Only 17 Swimmers are Entered in the Women’s 200 Fly for Tokyo Olympics

Only 17 women are scheduled to contest the women’s 200 fly at the Tokyo 2020 Olympic Games. With one of those swimmers being a Universality entry almost 9 seconds slower than anybody else in the field, the rest of the entrants have essentially a free-pass into the semifinal.

The top seed in the event will be China’s Yufei Zhang, followed by Americans Hali Flickinger and Regan Smith. The defending World Champion Boglarka Kapas enters as the 4th seed and Katinka Hosszu enters as the 5th seed.

What’s even more interesting is that if Hosszu scratches, and she’s a prime candidate to do so after skipping prelims of the event in Rio, there would only be 16 entries.

FINA rule SW.3.2.2 seems to imply that, even at the Olympic Games, the preliminary events can be bypassed if they aren’t necessary, though no rule explicitly states what defines being necessary. That would, though, would require Hosszu to scratch ahead of time, which she didn’t do at the Rio Olympics.

SwimSwam has reached out to FINA for clarification on the rule, and whether a preliminary round would be bypassed at the Olympics.

Either way, the lack of pressure to swim fast in prelims will be a huge benefit for those swimmers like Regan Smith and Katinka Hosszu who have big event schedules lined up this week. The 200 fly heats come on day 4 of the meet, with semi-finals on day 5 and finals on day 6.

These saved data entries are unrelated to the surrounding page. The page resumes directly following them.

import Mathlib
import Summits.Ventures.FusionMHD.Models.SAlphaSecondStableS1A28Core0
import HarnessLib

/-!
# STABLE-POINT core at `(1, 14/5)`, piece 12 (`[17, 20]`): kernel-decided Taylor-model leaves ⇒ `F_12 > 0` and `amplitudeResidual 1 (14/5) F_12 F_12″ ≤ 0` on the piece ⇒ `EnergyDominatesOn` for its amplitude phase

LADDER-GRIDFUSION rung F3 («F3.BALLOON-sα-S1-SECOND-EDGE-BRACKET»: the first certified point on the SECOND-STABILITY side of the s–α model at Freidberg's own shear s = 1 (DIRECTOR RULING 67 (5) class / I4107 (2); second-edge bracket at s = 1)); gridfusion-model-7 g10, 2026-08-28 (g8/g9 core lane).  Two `decide +kernel` calls (`OpModel.trig.pLeavesCheck`, scale
`2^60`, Taylor degree 10, 24 leaves of half-width 1/16) and the lane's soundness theorem `OpSem.trig.pos_of_pLeavesCheck`
(Literature/Analysis/ValidatedNumerics/TaylorModelZeroCert); lit-4's `energyDominatesOn_of_amplitude` (BallooningSAlphaStableSide) turns the two
sign facts into energy domination by `amplitudePhase 1 (14/5) F_12 F_12′` on the piece.  MODELLED: `s–α` model; nothing about a device.
No `native_decide`.  Citations: Freidberg 2014 §12.6.2 (12.97) [Freidberg2014]; Makino–Berz 2003 Alg. 2 [MakinoBerz2003]; Hartman 2002 XI.6.2
[Hartman2002].  Everything here is [instance data].
-/

open Literature.Analysis.ValidatedNumerics Literature.Analysis.ValidatedNumerics.PolyMP
open Literature.Analysis.ValidatedNumerics.NumericsMP Literature.Analysis.ValidatedNumerics.ExpPoly
open Literature.MathematicalPhysics.MHD.Ballooning
open Real Set

namespace Summit.Ventures.FusionMHD.Models

namespace SAlphaSecondStableS1A28

/-- KERNEL CHECK (residual leaves of piece 12). [instance data] -/
theorem ss128_res12_ok : OpModel.trig.pLeavesCheck ss128Prm (2 ^ 60) (ss128Prog Y12 (Poly.deriv (Poly.deriv Y12))) [] ss128Leaves12 = true := by
  decide +kernel

/-- KERNEL CHECK (positivity leaves of piece 12). [instance data] -/
theorem ss128_pos12_ok : OpModel.trig.pLeavesCheck ss128Prm (2 ^ 60) (ss128PosProg Y12) [] ss128Leaves12 = true := by
  decide +kernel

/-- The leaves tile `[17, 20]`. [instance data] -/
theorem ss128_tiles12 : tiles (17 : ℚ) (ss128Leaves12.map fun l => (l.e, l.k)) (20 : ℚ) = true := by
  decide +kernel

/-- **PIECE 12**: the phase of `F_12` dominates the `s–α` energy on `[17, 20]` at `(s, α) = (1, 14/5)`. [instance data] -/
theorem ss128_dominates12 :
    SAlpha.EnergyDominatesOn 1 (14 / 5) (SAlpha.amplitudePhase 1 (14 / 5) (Poly.eval Y12) (Poly.eval (Poly.deriv Y12)))
      (Icc (17 : ℝ) (20 : ℝ)) := by
  have h := ss128_dominates (lf := Y12) (x := 17) (y := 20) (by norm_num) ss128_tiles12 ss128_res12_ok ss128_pos12_ok
  norm_num at h
  exact h

end SAlphaSecondStableS1A28

end Summit.Ventures.FusionMHD.Models
/-- ★★ **Size of the connected quartic-vertex block, cold box.**  For `H ≥ 1`, `β > 0`, plaquettes `p q` (the centred `linCurvSq`-type forms of
`landauCoeff H p`, `landauCoeff H q`) and a quartic monomial whose four legs lie within sup-distance `1` of a site `x`:
`|E₀[Q_pQ_qN] − E₀[Q_pQ_q]E₀[N]| ≤ β⁻¹^4·C·(1+log H)^4·(1/((1+d(x,p.1))^6(1+d(x,q.1))^6) + 1/((1+‖p−q‖₁)^4(1+d(x,p.1))^3(1+d(x,q.1))^3))`. -/
theorem abs_gaussAvg_centredLandauForms_mul_four_connected_le : ∃ C : ℝ, 0 ≤ C ∧ ∀ H : ℕ, 1 ≤ H → ∀ β : ℝ, 0 < β →
    ∀ (p q : Plaq 4) (S LA LB : LandauFree H × Fin 3 → LandauFree H × Fin 3 → ℝ),
    (∀ i j, S i j = (2 * β)⁻¹ * if i.2 = j.2 then (hodgeQ H)⁻¹ i.1 j.1 else 0) →
    (∀ i j, LA i j = if i.2 = j.2 then landauCoeff H p i.1 * landauCoeff H p j.1 else 0) →
    (∀ i j, LB i j = if i.2 = j.2 then landauCoeff H q i.1 * landauCoeff H q j.1 else 0) →
    ∀ (x : Site 4) (n₀ n₁ n₂ n₃ : LandauFree H × Fin 3),
    (∀ s : Fin 4, ∀ k : Fin 4, |((((![n₀, n₁, n₂, n₃] s).1.1.1.1 k - x k : ℤ)) : ℝ)| ≤ 1) →
    |gaussAvg β H (fun a => (∑ b, ∑ b', LA b b' * (a b.1 b.2 * a b'.1 b'.2 - S b b')) *
          (∑ b, ∑ b', LB b b' * (a b.1 b.2 * a b'.1 b'.2 - S b b')) * (a n₀.1 n₀.2 * a n₁.1 n₁.2 * a n₂.1 n₂.2 * a n₃.1 n₃.2)) -
        gaussAvg β H (fun a => (∑ b, ∑ b', LA b b' * (a b.1 b.2 * a b'.1 b'.2 - S b b')) *
          (∑ b, ∑ b', LB b b' * (a b.1 b.2 * a b'.1 b'.2 - S b b'))) *
        gaussAvg β H (fun a => a n₀.1 n₀.2 * a n₁.1 n₁.2 * a n₂.1 n₂.2 * a n₃.1 n₃.2)| ≤
      β⁻¹ ^ 4 * (C * (1 + Real.log H) ^ 4 * (1 / ((1 + siteDist x p.1) ^ 6 * (1 + siteDist x q.1) ^ 6) +
        1 / ((1 + (((∑ m : Fin 4, |p.1 m - q.1 m|) : ℤ) : ℝ)) ^ 4 * (1 + siteDist x p.1) ^ 3 * (1 + siteDist x q.1) ^ 3))) := by
  obtain ⟨CD₀, hDk⟩ := RestBlock.landauKernelGradDecay
  obtain ⟨CK₀, hKk⟩ := RestBlock.landauDipoleDecay
  obtain ⟨CS₀, hSk⟩ := EdgeChartGaussian.coldBox_propagator_decay
  set CD : ℝ := max CD₀ 0 with hCDdef
  set CK : ℝ := max CK₀ 0 with hCKdef
  set CS : ℝ := max CS₀ 0 with hCSdef
  have hCD : 0 ≤ CD := le_max_right _ _
  have hCK : 0 ≤ CK := le_max_right _ _
  have hCS : 0 ≤ CS := le_max_right _ _
  refine ⟨24 * (64 * CD ^ 2) ^ 2 / 16 + 48 * (CK * (64 * CD ^ 2)) * CS / 16, by positivity, ?_⟩
  intro H hH β hβ p q S LA LB hS hLA hLB x n₀ n₁ n₂ n₃ hlegs
  have hH' : (1 : ℝ) ≤ H := by exact_mod_cast hH
  set Lg : ℝ := 1 + Real.log H with hLg
  have hLg1 : 1 ≤ Lg := by have := Real.log_nonneg hH'; linarith
  have hLg0 : 0 ≤ Lg := by linarith
  set g : Matrix (LandauFree H) (LandauFree H) ℝ := (hodgeQ H)⁻¹ with hg
  set w₀ : LandauFree H → ℝ := landauCoeff H p with hw₀
  set w₁ : LandauFree H → ℝ := landauCoeff H q with hw₁
  set DA : LandauFree H × Fin 3 → LandauFree H × Fin 3 → ℝ := fun i j =>
    (2 * β)⁻¹ ^ 2 * if i.2 = j.2 then (w₀ ᵥ* g) i.1 * (w₀ ᵥ* g) j.1 else 0 with hDAdef
  set DB : LandauFree H × Fin 3 → LandauFree H × Fin 3 → ℝ := fun i j =>
    (2 * β)⁻¹ ^ 2 * if i.2 = j.2 then (w₁ ᵥ* g) i.1 * (w₁ ᵥ* g) j.1 else 0 with hDBdef
  set TD : LandauFree H × Fin 3 → LandauFree H × Fin 3 → ℝ := fun i j =>
    (2 * β)⁻¹ ^ 3 * if i.2 = j.2 then ((w₀ ᵥ* g) ⬝ᵥ w₁) * ((w₀ ᵥ* g) i.1 * (w₁ ᵥ* g) j.1) else 0 with hTDdef
  rw [gaussAvg_centredRankOne_centredRankOne_mul_four_connected hβ w₀ w₁ S LA LB DA DB TD hS hLA hLB (fun i j => rfl) (fun i j => rfl)
    (fun i j => rfl) n₀ n₁ n₂ n₃]
  -- gradient lines from a plaquette `r` to a leg near `x`
  have hgrad : ∀ (r : Plaq 4) (e : LandauFree H), (∀ k : Fin 4, |(((e.1.1.1 k - x k : ℤ)) : ℝ)| ≤ 1) →
      |(landauCoeff H r ᵥ* g) e| ≤ 8 * (CD * Lg) / (1 + siteDist x r.1) ^ 3 := by
    intro r e he
    rw [Cum3Triangle.vecMul_hodgeQ_inv]
    have h1 := hDk H hH e r
    have hx1 : siteDist e.1.1.1 x ≤ 1 := CubeTwoCentre.siteDist_le_of_forall _ _ he
    have h2 : siteDist x r.1 ≤ siteDist e.1.1.1 x + siteDist e.1.1.1 r.1 := CubeTwoCentre.siteDist_triangle e.1.1.1 x r.1
    have hd0 := GhostKernel.siteDist_nonneg e.1.1.1 r.1
    have hdx := GhostKernel.siteDist_nonneg x r.1
    have h3 : 1 + siteDist x r.1 ≤ 2 * (1 + siteDist e.1.1.1 r.1) := by linarith
    calc |(g *ᵥ landauCoeff H r) e| ≤ CD₀ * Lg / (1 + (((∑ m : Fin 4, |e.1.1.1 m - r.1 m|) : ℤ) : ℝ)) ^ 3 := h1
      _ ≤ CD * Lg / (1 + (((∑ m : Fin 4, |e.1.1.1 m - r.1 m|) : ℤ) : ℝ)) ^ 3 :=
          div_le_div_of_nonneg_right (mul_le_mul_of_nonneg_right (le_max_left _ _) hLg0) (by positivity)
      _ ≤ CD * Lg / (1 + siteDist e.1.1.1 r.1) ^ 3 := EdgeSums.div_l1_pow_le (by positivity) _ _ 3
      _ ≤ 8 * (CD * Lg) / (1 + siteDist x r.1) ^ 3 := by
          rw [div_le_div_iff₀ (by positivity) (by positivity)]
          calc CD * Lg * (1 + siteDist x r.1) ^ 3 ≤ CD * Lg * (2 * (1 + siteDist e.1.1.1 r.1)) ^ 3 := by gcongr
            _ = 8 * (CD * Lg) * (1 + siteDist e.1.1.1 r.1) ^ 3 := by ring
  have hlegs' : ∀ s : Fin 4, ∀ k : Fin 4, |((((![n₀, n₁, n₂, n₃] s).1.1.1.1 k - x k : ℤ)) : ℝ)| ≤ 1 := hlegs
  have hl0 : ∀ k : Fin 4, |(((n₀.1.1.1.1 k - x k : ℤ)) : ℝ)| ≤ 1 := hlegs' 0
  have hl1 : ∀ k : Fin 4, |(((n₁.1.1.1.1 k - x k : ℤ)) : ℝ)| ≤ 1 := hlegs' 1
  have hl2 : ∀ k : Fin 4, |(((n₂.1.1.1.1 k - x k : ℤ)) : ℝ)| ≤ 1 := hlegs' 2
  have hl3 : ∀ k : Fin 4, |(((n₃.1.1.1.1 k - x k : ℤ)) : ℝ)| ≤ 1 := hlegs' 3
  -- the three per-line sizes
  set GA : ℝ := 8 * (CD * Lg) / (1 + siteDist x p.1) ^ 3 with hGA
  set GB : ℝ := 8 * (CD * Lg) / (1 + siteDist x q.1) ^ 3 with hGB
  have hGA0 : 0 ≤ GA := by have := GhostKernel.siteDist_nonneg x p.1; positivity
  have hGB0 : 0 ≤ GB := by have := GhostKernel.siteDist_nonneg x q.1; positivity
  have hDAb : ∀ i j : LandauFree H × Fin 3, (∀ k : Fin 4, |(((i.1.1.1.1 k - x k : ℤ)) : ℝ)| ≤ 1) →
      (∀ k : Fin 4, |(((j.1.1.1.1 k - x k : ℤ)) : ℝ)| ≤ 1) → |DA i j| ≤ (2 * β)⁻¹ ^ 2 * (GA * GA) :=
    fun i j hi hj => abs_smul_ite_mul_le (by positivity) _ (hgrad p i.1 hi) (hgrad p j.1 hj)
  have hDBb : ∀ i j : LandauFree H × Fin 3, (∀ k : Fin 4, |(((i.1.1.1.1 k - x k : ℤ)) : ℝ)| ≤ 1) →
      (∀ k : Fin 4, |(((j.1.1.1.1 k - x k : ℤ)) : ℝ)| ≤ 1) → |DB i j| ≤ (2 * β)⁻¹ ^ 2 * (GB * GB) :=
    fun i j hi hj => abs_smul_ite_mul_le (by positivity) _ (hgrad q i.1 hi) (hgrad q j.1 hj)
  have hK : |(w₀ ᵥ* g) ⬝ᵥ w₁| ≤ CK * Lg / (1 + (((∑ m : Fin 4, |p.1 m - q.1 m|) : ℤ) : ℝ)) ^ 4 := by
    rw [← Matrix.dotProduct_mulVec]
    exact (hKk H hH p q).trans (div_le_div_of_nonneg_right (mul_le_mul_of_nonneg_right (le_max_left _ _) hLg0) (by positivity))
  set KK : ℝ := CK * Lg / (1 + (((∑ m : Fin 4, |p.1 m - q.1 m|) : ℤ) : ℝ)) ^ 4 with hKK
  have hKK0 : 0 ≤ KK := by positivity
  have hTDb : ∀ i j : LandauFree H × Fin 3, (∀ k : Fin 4, |(((i.1.1.1.1 k - x k : ℤ)) : ℝ)| ≤ 1) →
      (∀ k : Fin 4, |(((j.1.1.1.1 k - x k : ℤ)) : ℝ)| ≤ 1) → |TD i j| ≤ (2 * β)⁻¹ ^ 3 * (KK * (GA * GB)) :=
    fun i j hi hj => abs_smul_ite_mul_mul_le (by positivity) _ hK (hgrad p i.1 hi) (hgrad q j.1 hj)
  have hSb : ∀ i j : LandauFree H × Fin 3, |S i j| ≤ (2 * β)⁻¹ * (CS * Lg) := by
    intro i j
    rw [hS]
    have h1 := hSk H hH β hβ i j
    refine h1.trans (mul_le_mul_of_nonneg_left ?_ (by positivity))
    have hd := GhostKernel.siteDist_nonneg i.1.1.1.1 j.1.1.1.1
    calc CS₀ * Lg / (1 + (⨆ k : Fin 4, |((i.1.1.1.1 k - j.1.1.1.1 k : ℤ) : ℝ)|)) ^ 2
        ≤ CS * Lg / (1 + (⨆ k : Fin 4, |((i.1.1.1.1 k - j.1.1.1.1 k : ℤ) : ℝ)|)) ^ 2 :=
          div_le_div_of_nonneg_right (mul_le_mul_of_nonneg_right (le_max_left _ _) hLg0) (by positivity)
      _ ≤ CS * Lg := div_le_self (by positivity) (one_le_pow₀ (by change 1 ≤ 1 + siteDist i.1.1.1.1 j.1.1.1.1; linarith))
  -- assemble: 24 «X» terms and 48 tadpoles
  have hXt : ∀ (i j k l : LandauFree H × Fin 3), (∀ m : Fin 4, |(((i.1.1.1.1 m - x m : ℤ)) : ℝ)| ≤ 1) →
      (∀ m : Fin 4, |(((j.1.1.1.1 m - x m : ℤ)) : ℝ)| ≤ 1) → (∀ m : Fin 4, |(((k.1.1.1.1 m - x m : ℤ)) : ℝ)| ≤ 1) →
      (∀ m : Fin 4, |(((l.1.1.1.1 m - x m : ℤ)) : ℝ)| ≤ 1) → |DA i j * DB k l| ≤ (2 * β)⁻¹ ^ 4 * (GA * GA * (GB * GB)) := by
    intro i j k l hi hj hk hl
    rw [abs_mul]
    calc |DA i j| * |DB k l| ≤ (2 * β)⁻¹ ^ 2 * (GA * GA) * ((2 * β)⁻¹ ^ 2 * (GB * GB)) :=
          mul_le_mul (hDAb i j hi hj) (hDBb k l hk hl) (abs_nonneg _)
            (mul_nonneg (by positivity) (mul_nonneg hGA0 hGA0))
      _ = (2 * β)⁻¹ ^ 4 * (GA * GA * (GB * GB)) := by ring
  have hTt : ∀ (i j k l : LandauFree H × Fin 3), (∀ m : Fin 4, |(((i.1.1.1.1 m - x m : ℤ)) : ℝ)| ≤ 1) →
      (∀ m : Fin 4, |(((j.1.1.1.1 m - x m : ℤ)) : ℝ)| ≤ 1) → |TD i j * S k l| ≤ (2 * β)⁻¹ ^ 4 * (KK * (GA * GB) * (CS * Lg)) := by
    intro i j k l hi hj
    rw [abs_mul]
    calc |TD i j| * |S k l| ≤ (2 * β)⁻¹ ^ 3 * (KK * (GA * GB)) * ((2 * β)⁻¹ * (CS * Lg)) :=
          mul_le_mul (hTDb i j hi hj) (hSb k l) (abs_nonneg _)
            (mul_nonneg (by positivity) (mul_nonneg hKK0 (mul_nonneg hGA0 hGB0)))
      _ = (2 * β)⁻¹ ^ 4 * (KK * (GA * GB) * (CS * Lg)) := by ring
  have x01 := hXt n₀ n₁ n₂ n₃ hl0 hl1 hl2 hl3
  have x02 := hXt n₀ n₂ n₁ n₃ hl0 hl2 hl1 hl3
  have x03 := hXt n₀ n₃ n₁ n₂ hl0 hl3 hl1 hl2
  have x12 := hXt n₁ n₂ n₀ n₃ hl1 hl2 hl0 hl3
  have x13 := hXt n₁ n₃ n₀ n₂ hl1 hl3 hl0 hl2
  have x23 := hXt n₂ n₃ n₀ n₁ hl2 hl3 hl0 hl1
  have t01 := hTt n₀ n₁ n₂ n₃ hl0 hl1
  have t02 := hTt n₀ n₂ n₁ n₃ hl0 hl2
  have t03 := hTt n₀ n₃ n₁ n₂ hl0 hl3
  have t10 := hTt n₁ n₀ n₂ n₃ hl1 hl0
  have t12 := hTt n₁ n₂ n₀ n₃ hl1 hl2
  have t13 := hTt n₁ n₃ n₀ n₂ hl1 hl3
  have t20 := hTt n₂ n₀ n₁ n₃ hl2 hl0
  have t21 := hTt n₂ n₁ n₀ n₃ hl2 hl1
  have t23 := hTt n₂ n₃ n₀ n₁ hl2 hl3
  have t30 := hTt n₃ n₀ n₁ n₂ hl3 hl0
  have t31 := hTt n₃ n₁ n₀ n₂ hl3 hl1
  have t32 := hTt n₃ n₂ n₀ n₁ hl3 hl2
  have hXsum : |DA n₀ n₁ * DB n₂ n₃ + DA n₀ n₂ * DB n₁ n₃ + DA n₀ n₃ * DB n₁ n₂ + DA n₁ n₂ * DB n₀ n₃ + DA n₁ n₃ * DB n₀ n₂ +
      DA n₂ n₃ * DB n₀ n₁| ≤ 6 * ((2 * β)⁻¹ ^ 4 * (GA * GA * (GB * GB))) := by
    refine (abs_add_le _ _).trans ?_
    refine (add_le_add ((abs_add_le _ _).trans (add_le_add ((abs_add_le _ _).trans (add_le_add ((abs_add_le _ _).trans
      (add_le_add ((abs_add_le _ _).trans (add_le_add x01 x02)) x03)) x12)) x13)) x23).trans ?_
    linarith
  have hTsum : |TD n₀ n₁ * S n₂ n₃ + TD n₀ n₂ * S n₁ n₃ + TD n₀ n₃ * S n₁ n₂ + TD n₁ n₀ * S n₂ n₃ + TD n₁ n₂ * S n₀ n₃ +
      TD n₁ n₃ * S n₀ n₂ + TD n₂ n₀ * S n₁ n₃ + TD n₂ n₁ * S n₀ n₃ + TD n₂ n₃ * S n₀ n₁ + TD n₃ n₀ * S n₁ n₂ + TD n₃ n₁ * S n₀ n₂ +
      TD n₃ n₂ * S n₀ n₁| ≤ 12 * ((2 * β)⁻¹ ^ 4 * (KK * (GA * GB) * (CS * Lg))) := by
    refine (abs_add_le _ _).trans ?_
    refine (add_le_add ((abs_add_le _ _).trans (add_le_add ((abs_add_le _ _).trans (add_le_add ((abs_add_le _ _).trans
      (add_le_add ((abs_add_le _ _).trans (add_le_add ((abs_add_le _ _).trans (add_le_add ((abs_add_le _ _).trans (add_le_add
      ((abs_add_le _ _).trans (add_le_add ((abs_add_le _ _).trans (add_le_add ((abs_add_le _ _).trans (add_le_add
      ((abs_add_le _ _).trans (add_le_add t01 t02)) t03)) t10)) t12)) t13)) t20)) t21)) t23)) t30)) t31)) t32).trans ?_
    linarith
  have hβ0 : β ≠ 0 := hβ.ne'
  set G₁ : ℝ := 1 / ((1 + siteDist x p.1) ^ 6 * (1 + siteDist x q.1) ^ 6) with hG₁
  set G₂ : ℝ := 1 / ((1 + (((∑ m : Fin 4, |p.1 m - q.1 m|) : ℤ) : ℝ)) ^ 4 * (1 + siteDist x p.1) ^ 3 * (1 + siteDist x q.1) ^ 3) with hG₂
  have hdp := GhostKernel.siteDist_nonneg x p.1
  have hdq := GhostKernel.siteDist_nonneg x q.1
  have hG₁0 : 0 ≤ G₁ := by positivity
  have hG₂0 : 0 ≤ G₂ := by positivity
  have h1 : (1 + siteDist x p.1) ^ 3 ≠ 0 := by positivity
  have h2 : (1 + siteDist x q.1) ^ 3 ≠ 0 := by positivity
  have h3 : (1 + (((∑ m : Fin 4, |p.1 m - q.1 m|) : ℤ) : ℝ)) ^ 4 ≠ 0 := by positivity
  have eX : 4 * (6 * ((2 * β)⁻¹ ^ 4 * (GA * GA * (GB * GB)))) = β⁻¹ ^ 4 * ((24 * (64 * CD ^ 2) ^ 2 / 16) * (Lg ^ 4 * G₁)) := by
    rw [hGA, hGB, hG₁]
    field_simp
    ring
  have eT : 4 * (12 * ((2 * β)⁻¹ ^ 4 * (KK * (GA * GB) * (CS * Lg)))) = β⁻¹ ^ 4 * ((48 * (CK * (64 * CD ^ 2)) * CS / 16) * (Lg ^ 4 * G₂)) := by
    rw [hGA, hGB, hKK, hG₂]
    field_simp
    ring
  have hc1 : 0 ≤ 24 * (64 * CD ^ 2) ^ 2 / 16 := by positivity
  have hc2 : 0 ≤ 48 * (CK * (64 * CD ^ 2)) * CS / 16 := by positivity
  have hL4 : 0 ≤ Lg ^ 4 := by positivity
  have hβ4 : 0 ≤ β⁻¹ ^ 4 := by positivity
  have hslack : 0 ≤ β⁻¹ ^ 4 * ((24 * (64 * CD ^ 2) ^ 2 / 16) * (Lg ^ 4 * G₂) + (48 * (CK * (64 * CD ^ 2)) * CS / 16) * (Lg ^ 4 * G₁)) :=
    mul_nonneg hβ4 (add_nonneg (mul_nonneg hc1 (mul_nonneg hL4 hG₂0)) (mul_nonneg hc2 (mul_nonneg hL4 hG₁0)))
  calc _ ≤ |4 * (DA n₀ n₁ * DB n₂ n₃ + DA n₀ n₂ * DB n₁ n₃ + DA n₀ n₃ * DB n₁ n₂ + DA n₁ n₂ * DB n₀ n₃ + DA n₁ n₃ * DB n₀ n₂ +
          DA n₂ n₃ * DB n₀ n₁)| +
        |4 * (TD n₀ n₁ * S n₂ n₃ + TD n₀ n₂ * S n₁ n₃ + TD n₀ n₃ * S n₁ n₂ + TD n₁ n₀ * S n₂ n₃ + TD n₁ n₂ * S n₀ n₃ +
          TD n₁ n₃ * S n₀ n₂ + TD n₂ n₀ * S n₁ n₃ + TD n₂ n₁ * S n₀ n₃ + TD n₂ n₃ * S n₀ n₁ + TD n₃ n₀ * S n₁ n₂ + TD n₃ n₁ * S n₀ n₂ +
          TD n₃ n₂ * S n₀ n₁)| := abs_add_le _ _
    _ ≤ 4 * (6 * ((2 * β)⁻¹ ^ 4 * (GA * GA * (GB * GB)))) + 4 * (12 * ((2 * β)⁻¹ ^ 4 * (KK * (GA * GB) * (CS * Lg)))) := by
        rw [abs_mul, abs_mul, abs_of_pos (by norm_num : (0 : ℝ) < 4)]
        exact add_le_add (mul_le_mul_of_nonneg_left hXsum (by norm_num)) (mul_le_mul_of_nonneg_left hTsum (by norm_num))
    _ = β⁻¹ ^ 4 * ((24 * (64 * CD ^ 2) ^ 2 / 16) * (Lg ^ 4 * G₁)) + β⁻¹ ^ 4 * ((48 * (CK * (64 * CD ^ 2)) * CS / 16) * (Lg ^ 4 * G₂)) := by
        rw [eX, eT]
    _ ≤ β⁻¹ ^ 4 * ((24 * (64 * CD ^ 2) ^ 2 / 16 + 48 * (CK * (64 * CD ^ 2)) * CS / 16) * Lg ^ 4 * (G₁ + G₂)) := by
        have e : β⁻¹ ^ 4 * ((24 * (64 * CD ^ 2) ^ 2 / 16 + 48 * (CK * (64 * CD ^ 2)) * CS / 16) * Lg ^ 4 * (G₁ + G₂)) =
            β⁻¹ ^ 4 * ((24 * (64 * CD ^ 2) ^ 2 / 16) * (Lg ^ 4 * G₁)) + β⁻¹ ^ 4 * ((48 * (CK * (64 * CD ^ 2)) * CS / 16) * (Lg ^ 4 * G₂)) +
            β⁻¹ ^ 4 * ((24 * (64 * CD ^ 2) ^ 2 / 16) * (Lg ^ 4 * G₂) + (48 * (CK * (64 * CD ^ 2)) * CS / 16) * (Lg ^ 4 * G₁)) := by ring
        rw [e]
        linarith
    _ = _ := by rw [hG₁, hG₂]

If that happens, it would be a historic moment for Honduras, as Julimar Avila Mancia would have the opportunity to advance to the semifinals and become the first Honduras swimmer to ever emerge from a preliminary round at the Olympics. She is seeded at a 2:18.38.

It also all-but-assures Remedy Rule a spot in the semifinals for the Philippines. The Philippines actually have two Olympic medals from the 1928 and 1932 Games when Teofilo Yldefonso won back-to-back bronze medals in the men’s 200 breaststroke, but Rule’s advancement would be a more modern anomaly.

The women’s 400 IM entries for Tokyo only have 19 swimmers, though with no semi-finals in that race, it would require many more scratches to ask the same question.

As even compared to the 2016 Olympics, both events have much smaller fields. In Rio, there were 28 entries in the women’s 200 fly (minus Hossuz’s declared false start) and 33 in the women’s 400 IM.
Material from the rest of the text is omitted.